Narasiah Hansley, Kitouni Ouail, Scorsoglio Andrea, Sturdza Bernd K, Hatcher Shawn, Katcher Kelsi, Khalesi Javad, Garcia Dolores, Kusner Matt J
University College London, London, UK.
Massachusetts Institute of Technology, Cambridge, USA.
Sci Rep. 2024 Aug 17;14(1):19086. doi: 10.1038/s41598-024-67346-6.
Concentrated solar power (CSP) is one of the few sustainable energy technologies that offers day-to-night energy storage. Recent development of the supercritical carbon dioxide (sCO2) Brayton cycle has made CSP a potentially cost-competitive energy source. However, as CSP plants are most efficient in desert regions, where there is high solar irradiance and low land cost, careful design of a dry cooling system is crucial to make CSP practical. In this work, we present a machine learning system to optimize the factory design and configuration of a dry cooling system for an sCO2 Brayton cycle CSP plant. For this, we develop a physics-based simulation of the cooling properties of an air-cooled heat exchanger. The simulator is able to construct a dry cooling system satisfying a wide variety of power cycle requirements (e.g., 10-100 MW) for any surface air temperature. Using this simulator, we leverage recent results in high-dimensional Bayesian optimization to optimize dry cooler designs that minimize lifetime cost for a given location, reducing this cost by 67% compared to recently proposed designs. Our simulation and optimization framework can increase the development pace of economically-viable sustainable energy generation systems.

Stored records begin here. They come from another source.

import Summits.KontsevichZagierPeriods.Zeta5Search.Certificates.RayC5CoeffBound
import Summits.KontsevichZagierPeriods.Zeta5Search.Certificates.RayC5CentreAsymp
import Summits.KontsevichZagierPeriods.Zeta5Search.Certificates.RayC5PsiBound
import Summits.KontsevichZagierPeriods.Zeta5Search.Certificates.RecordRayCoeffAsymp
import HarnessLib

/-!
# ζ(5) search — certificates: the coefficient bound of the ray RayC5 in exponential form (cell `pub-zeta5`, P1 g11;
port of certifier 2's `Certificates/RecordRayCoeffAsymp.lean`)

HONEST FRAMING: systematic search; no irrationality claim unless certified.

OUR work (Summit side). The two-heights bound `RayC5CoeffBound.coeffW_C5E_abs_le` made asymptotic:
`Mx ≤ exp(−156·n·log n + n·Ψ + 92·log(101n) + 40)` (`RayC5CentreAsymp`), `Ψ ≤ -226.793` (`RayC5PsiBound`), hence
**`coeffW_C5E_exp_le`**: `|W(natB (51n) (BC5E e n))| ≤ exp(−78·n·log n − 63.13·n + 48·log(101n) + 28)` (`e ≤ 1`, `n ≥ 1`;
`16π + Ψ/2 ≤ -63.13`), and the rate form `eventually_coeffW_c5_le_exp` for `b = bC5 n` and `b′ = bC5' n`.
-/

noncomputable section

open Finset Complex Filter Topology Real

namespace Summit.KontsevichZagierPeriods.Zeta5Search.RayC5

open Summit.KontsevichZagierPeriods.Zeta5Search.DualSeries
open Summit.KontsevichZagierPeriods.Zeta5Search.DualSeriesBounds (natB)
open Summit.KontsevichZagierPeriods.Zeta5Search.WedgeDictionary (coeffW coeffU)
open Summit.KontsevichZagierPeriods.Zeta5Search.DualPF
open Summit.KontsevichZagierPeriods.Zeta5Search.RecordRay (eventually_log_linear_le)
open Summit.KontsevichZagierPeriods.Zeta5Search.RecordLine (qsq Dx Nm Dx_pos Nm_pos normSq_Rc_mul Gam)

/-! ### The centre value along the ray -/

/-- `NSq = Nm/D` at any point of a line of positive height (`e ≤ 1`, `n ≥ 1`). -/
theorem NSqC5_eq_div {e n : ℕ} (he : e ≤ 1) (hn : 1 ≤ n) {Y : ℝ} (hY : 0 < Y) (x : ℝ) :
    NSqC5 e n Y x = Nm (51 * n) Y x / Dx (51 * n) (BC5E e n) Y x := by
  have h := normSq_Rc_mul (51 * n) (BC5E e n) (hreg_c5E he hn) (x := x) hY.ne'
  rw [eq_div_iff (Dx_pos (51 * n) (BC5E e n) hY x).ne']
  unfold NSqC5
  exact h

/-- **`Mx ≤ exp(asymptotic bound)`**: for `e ≤ 1`, `n ≥ 1`, `4n ≤ Y ≤ 4n+1`,
`MxC5 e n Y ≤ exp(−156·n·log n + n·Ψ + 92·log(101n) + 40)`. -/
theorem MxC5_le_exp {e n : ℕ} (he : e ≤ 1) (hn : 1 ≤ n) {Y : ℝ} (hY1 : 4 * (n : ℝ) ≤ Y)
    (hY2 : Y ≤ 4 * n + 1) :
    MxC5 e n Y ≤ Real.exp (-156 * n * Real.log n + n * PsiC5 + 92 * Real.log (101 * n) + 40) := by
  have hnR : (1 : ℝ) ≤ n := by exact_mod_cast hn
  have hY : 0 < Y := by linarith
  have key : ∀ s : ℝ, 0 ≤ s → s ≤ 1 / 2 →
      NSqC5 e n Y (-1 - (51 * (n : ℝ) / 2 + s)) ≤
        Real.exp (-156 * n * Real.log n + n * PsiC5 + 92 * Real.log (101 * n) + 40) := by
    intro s hs0 hs1
    have hpos : 0 < NSqC5 e n Y (-1 - (51 * (n : ℝ) / 2 + s)) := by
      rw [NSqC5_eq_div he hn hY]
      exact div_pos (Nm_pos _ hY _) (Dx_pos _ _ hY _)
    rw [← Real.exp_log hpos]
    apply Real.exp_le_exp.2
    rw [NSqC5_eq_div he hn hY]
    exact log_centre_C5_le he hn hY1 hY2 hs0 hs1
  have e1 : (-((((51 * n : ℕ) : ℝ) + 2) / 2) : ℝ) = -1 - (51 * (n : ℝ) / 2 + 0) := by push_cast; ring
  have e2 : (-((((51 * n : ℕ) : ℝ) + 2) / 2) - 1 / 2 : ℝ) = -1 - (51 * (n : ℝ) / 2 + 1 / 2) := by push_cast; ring
  unfold MxC5
  rw [e2, e1]
  exact max_le (key 0 le_rfl (by norm_num)) (key (1 / 2) (by norm_num) le_rfl)

/-- **The certified constant**: `Ψ ≤ -226.793` (`RayC5PsiBound.psiC5_explicit_le`, unfolded). -/
theorem PsiC5_le : PsiC5 ≤ -(226793 / 1000 : ℝ) := by
  have h := psiC5_explicit_le
  unfold PsiC5 Gam tauC5
  simp only [sum_range_succ, sum_range_zero, βC5_values]
  norm_num [βC5] at h ⊢
  linarith

/-- `S_e(Y) ≤ exp(−78·n·log n + n·Ψ/2 + 48·log(101n) + 21)` for `4n ≤ Y ≤ 4n+1`. -/
theorem SYC5_le_exp {e n : ℕ} (he : e ≤ 1) (hn : 1 ≤ n) {Y : ℝ} (hY1 : 4 * (n : ℝ) ≤ Y)
    (hY2 : Y ≤ 4 * n + 1) :
    SYC5 e n Y ≤ Real.exp (-78 * n * Real.log n + n * PsiC5 / 2 + 48 * Real.log (101 * n) + 21) := by
  have hnR : (1 : ℝ) ≤ n := by exact_mod_cast hn
  have hM := MxC5_le_exp he hn hY1 hY2
  have hsqrt : Real.sqrt (MxC5 e n Y) ≤
      Real.exp ((-156 * n * Real.log n + n * PsiC5 + 92 * Real.log (101 * n) + 40) / 2) := by
    rw [Real.sqrt_le_left (by positivity), ← Real.exp_nat_mul]
    push_cast
    rw [show (2 : ℝ) * ((-156 * n * Real.log n + n * PsiC5 + 92 * Real.log (101 * n) + 40) / 2)
      = -156 * n * Real.log n + n * PsiC5 + 92 * Real.log (101 * n) + 40 by ring]
    exact hM
  have hpoly : ((25 : ℝ) * n + 3) * (25 * n + 4) ≤ Real.exp (2 * Real.log (101 * n)) := by
    rw [show (2 : ℝ) * Real.log (101 * n) = Real.log ((101 * n) ^ 2) by rw [Real.log_pow]; norm_num,
      Real.exp_log (by positivity)]
    nlinarith
  have h32 : (3 : ℝ) / 2 ≤ Real.exp 1 := by
    have := Real.add_one_le_exp (1 : ℝ); linarith
  unfold SYC5
  calc 3 / 2 * (Real.sqrt (MxC5 e n Y) * ((25 * n + 3) * (25 * n + 4)))
      ≤ Real.exp 1 * (Real.exp ((-156 * n * Real.log n + n * PsiC5 + 92 * Real.log (101 * n) + 40) / 2)
          * Real.exp (2 * Real.log (101 * n))) := by
        apply mul_le_mul h32 _ (by positivity) (by positivity)
        exact mul_le_mul hsqrt hpoly (by positivity) (by positivity)
    _ = Real.exp (-78 * n * Real.log n + n * PsiC5 / 2 + 48 * Real.log (101 * n) + 21) := by
        rw [← Real.exp_add, ← Real.exp_add]
        congr 1
        ring

/-- **SHARP COEFFICIENT DECAY on the ray RayC5 and its partner.** For `n ≥ 1`, `e ≤ 1`:
`|W(natB (51n) (BC5E e n))| ≤ exp(−78·n·log n − 63.13·n + 48·log(101n) + 28)` (`16π + Ψ/2 ≤ -63.13`). -/
theorem coeffW_C5E_exp_le {e n : ℕ} (he : e ≤ 1) (hn : 1 ≤ n) :
    |(coeffW (natB (51 * n) (BC5E e n)) : ℝ)| ≤
      Real.exp (-78 * n * Real.log n - 6313 / 100 * n + 48 * Real.log (101 * n) + 28) := by
  have hnR : (1 : ℝ) ≤ n := by exact_mod_cast hn
  have hW := coeffW_C5E_abs_le he hn
  have hS1 := SYC5_le_exp he hn (Y := 4 * n + 1) (by linarith) le_rfl
  have hS2 := SYC5_le_exp he hn (Y := 4 * n) le_rfl (by linarith)
  set B : ℝ := -78 * n * Real.log n + n * PsiC5 / 2 + 48 * Real.log (101 * n) + 21 with hB
  have hpi := Real.pi_lt_d6
  have hpi0 := Real.pi_pos
  have hΨ := PsiC5_le
  have h1 : Real.exp (2 * π * (8 * n + 1)) ≤ Real.exp (16 * π * n + 2 * π) := by
    apply Real.exp_le_exp.2; nlinarith
  have h2 : Real.exp (16 * π * n) ≤ Real.exp (16 * π * n + 2 * π) := by
    apply Real.exp_le_exp.2; nlinarith
  have hS0 : 0 ≤ SYC5 e n (4 * n + 1) := SYC5_nonneg _ _ _
  have hS0' : 0 ≤ SYC5 e n (4 * n) := SYC5_nonneg _ _ _
  have hsum : Real.exp (2 * π * (8 * n + 1)) * SYC5 e n (4 * n + 1) + Real.exp (16 * π * n) * SYC5 e n (4 * n)
      ≤ 2 * (Real.exp (16 * π * n + 2 * π) * Real.exp B) := by
    have a1 : Real.exp (2 * π * (8 * n + 1)) * SYC5 e n (4 * n + 1) ≤ Real.exp (16 * π * n + 2 * π) * Real.exp B :=
      mul_le_mul h1 hS1 hS0 (by positivity)
    have a2 : Real.exp (16 * π * n) * SYC5 e n (4 * n) ≤ Real.exp (16 * π * n + 2 * π) * Real.exp B :=
      mul_le_mul h2 hS2 hS0' (by positivity)
    linarith
  have hfin : 2 * (Real.exp (16 * π * n + 2 * π) * Real.exp B) / 1000 ≤
      Real.exp (-78 * n * Real.log n - 6313 / 100 * n + 48 * Real.log (101 * n) + 28) := by
    have hlt : 2 * (Real.exp (16 * π * n + 2 * π) * Real.exp B) / 1000 ≤
        Real.exp (16 * π * n + 2 * π) * Real.exp B := by
      have hp : 0 ≤ Real.exp (16 * π * n + 2 * π) * Real.exp B := by positivity
      linarith
    refine hlt.trans ?_
    rw [← Real.exp_add]
    apply Real.exp_le_exp.2
    rw [hB]
    have hn0 : (0 : ℝ) ≤ n := by linarith
    have hrate : (16 * π + PsiC5 / 2) * n ≤ -(6313 / 100) * n :=
      mul_le_mul_of_nonneg_right (by linarith) hn0
    linarith
  exact hW.trans (le_trans (by linarith [hsum]) hfin)

/-- **SHARP COEFFICIENT DECAY, by name**: for `n ≥ 1`, both `|W(bC5 n)|` and `|W(bC5' n)|` are
`≤ exp(−78·n·log n − 63.13·n + 48·log(101n) + 28)`. -/
theorem coeffW_c5_exp_le {n : ℕ} (hn : 1 ≤ n) :
    |(coeffW (bC5 n) : ℝ)| ≤ Real.exp (-78 * n * Real.log n - 6313 / 100 * n + 48 * Real.log (101 * n) + 28) ∧
    |(coeffW (bC5' n) : ℝ)| ≤ Real.exp (-78 * n * Real.log n - 6313 / 100 * n + 48 * Real.log (101 * n) + 28) :=
  ⟨coeffW_C5E_exp_le (e := 0) (Nat.zero_le 1) hn, coeffW_C5E_exp_le (e := 1) le_rfl hn⟩

/-- **SHARP COEFFICIENT DECAY, rate form**: for every `ε > 0`, eventually
`|W(bC5 n)|, |W(bC5' n)| ≤ exp(−78·n·log n + (-63.13 + ε)·n)`. -/
theorem eventually_coeffW_c5_le_exp {ε : ℝ} (hε : 0 < ε) :
    ∀ᶠ n : ℕ in atTop,
      |(coeffW (bC5 n) : ℝ)| ≤ Real.exp (-78 * n * Real.log n + (-(6313 / 100) + ε) * n) ∧
      |(coeffW (bC5' n) : ℝ)| ≤ Real.exp (-78 * n * Real.log n + (-(6313 / 100) + ε) * n) := by
  filter_upwards [eventually_ge_atTop 1,
    eventually_log_linear_le (a := 101) (b := 0) (by norm_num) le_rfl (show (0 : ℝ) < ε / 96 by positivity),
    tendsto_natCast_atTop_atTop.eventually_ge_atTop (56 / ε)] with n hn hlog hbig
  have hb : (56 : ℝ) ≤ ε * n := by rwa [div_le_iff₀ hε, mul_comm] at hbig
  rw [add_zero] at hlog
  have hmono : Real.exp (-78 * n * Real.log n - 6313 / 100 * n + 48 * Real.log (101 * n) + 28) ≤
      Real.exp (-78 * n * Real.log n + (-(6313 / 100) + ε) * n) := by
    apply Real.exp_le_exp.2
    nlinarith
  obtain ⟨h0, h1⟩ := coeffW_c5_exp_le hn
  exact ⟨h0.trans hmono, h1.trans hmono⟩

end Summit.KontsevichZagierPeriods.Zeta5Search.RayC5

聚光太阳能发电(CSP)是少数几种能够提供昼夜储能的可持续能源技术之一。超临界二氧化碳(sCO2)布雷顿循环的最新发展使CSP成为一种具有潜在成本竞争力的能源。然而,由于CSP发电厂在太阳能辐照度高且土地成本低的沙漠地区效率最高,因此精心设计干式冷却系统对于使CSP切实可行至关重要。在这项工作中,我们提出了一种机器学习系统,以优化用于sCO2布雷顿循环CSP发电厂的干式冷却系统的工厂设计和配置。为此,我们开发了一种基于物理的风冷式热交换器冷却特性模拟方法。该模拟器能够构建一个干式冷却系统,以满足任何地表空气温度下各种功率循环要求(例如10 - 100兆瓦)。利用这个模拟器,我们利用高维贝叶斯优化的最新成果来优化干式冷却器设计,从而使给定位置的使用寿命成本降至最低,与最近提出的设计相比,成本降低了67%。我们的模拟和优化框架可以加快经济上可行的可持续能源发电系统的开发步伐。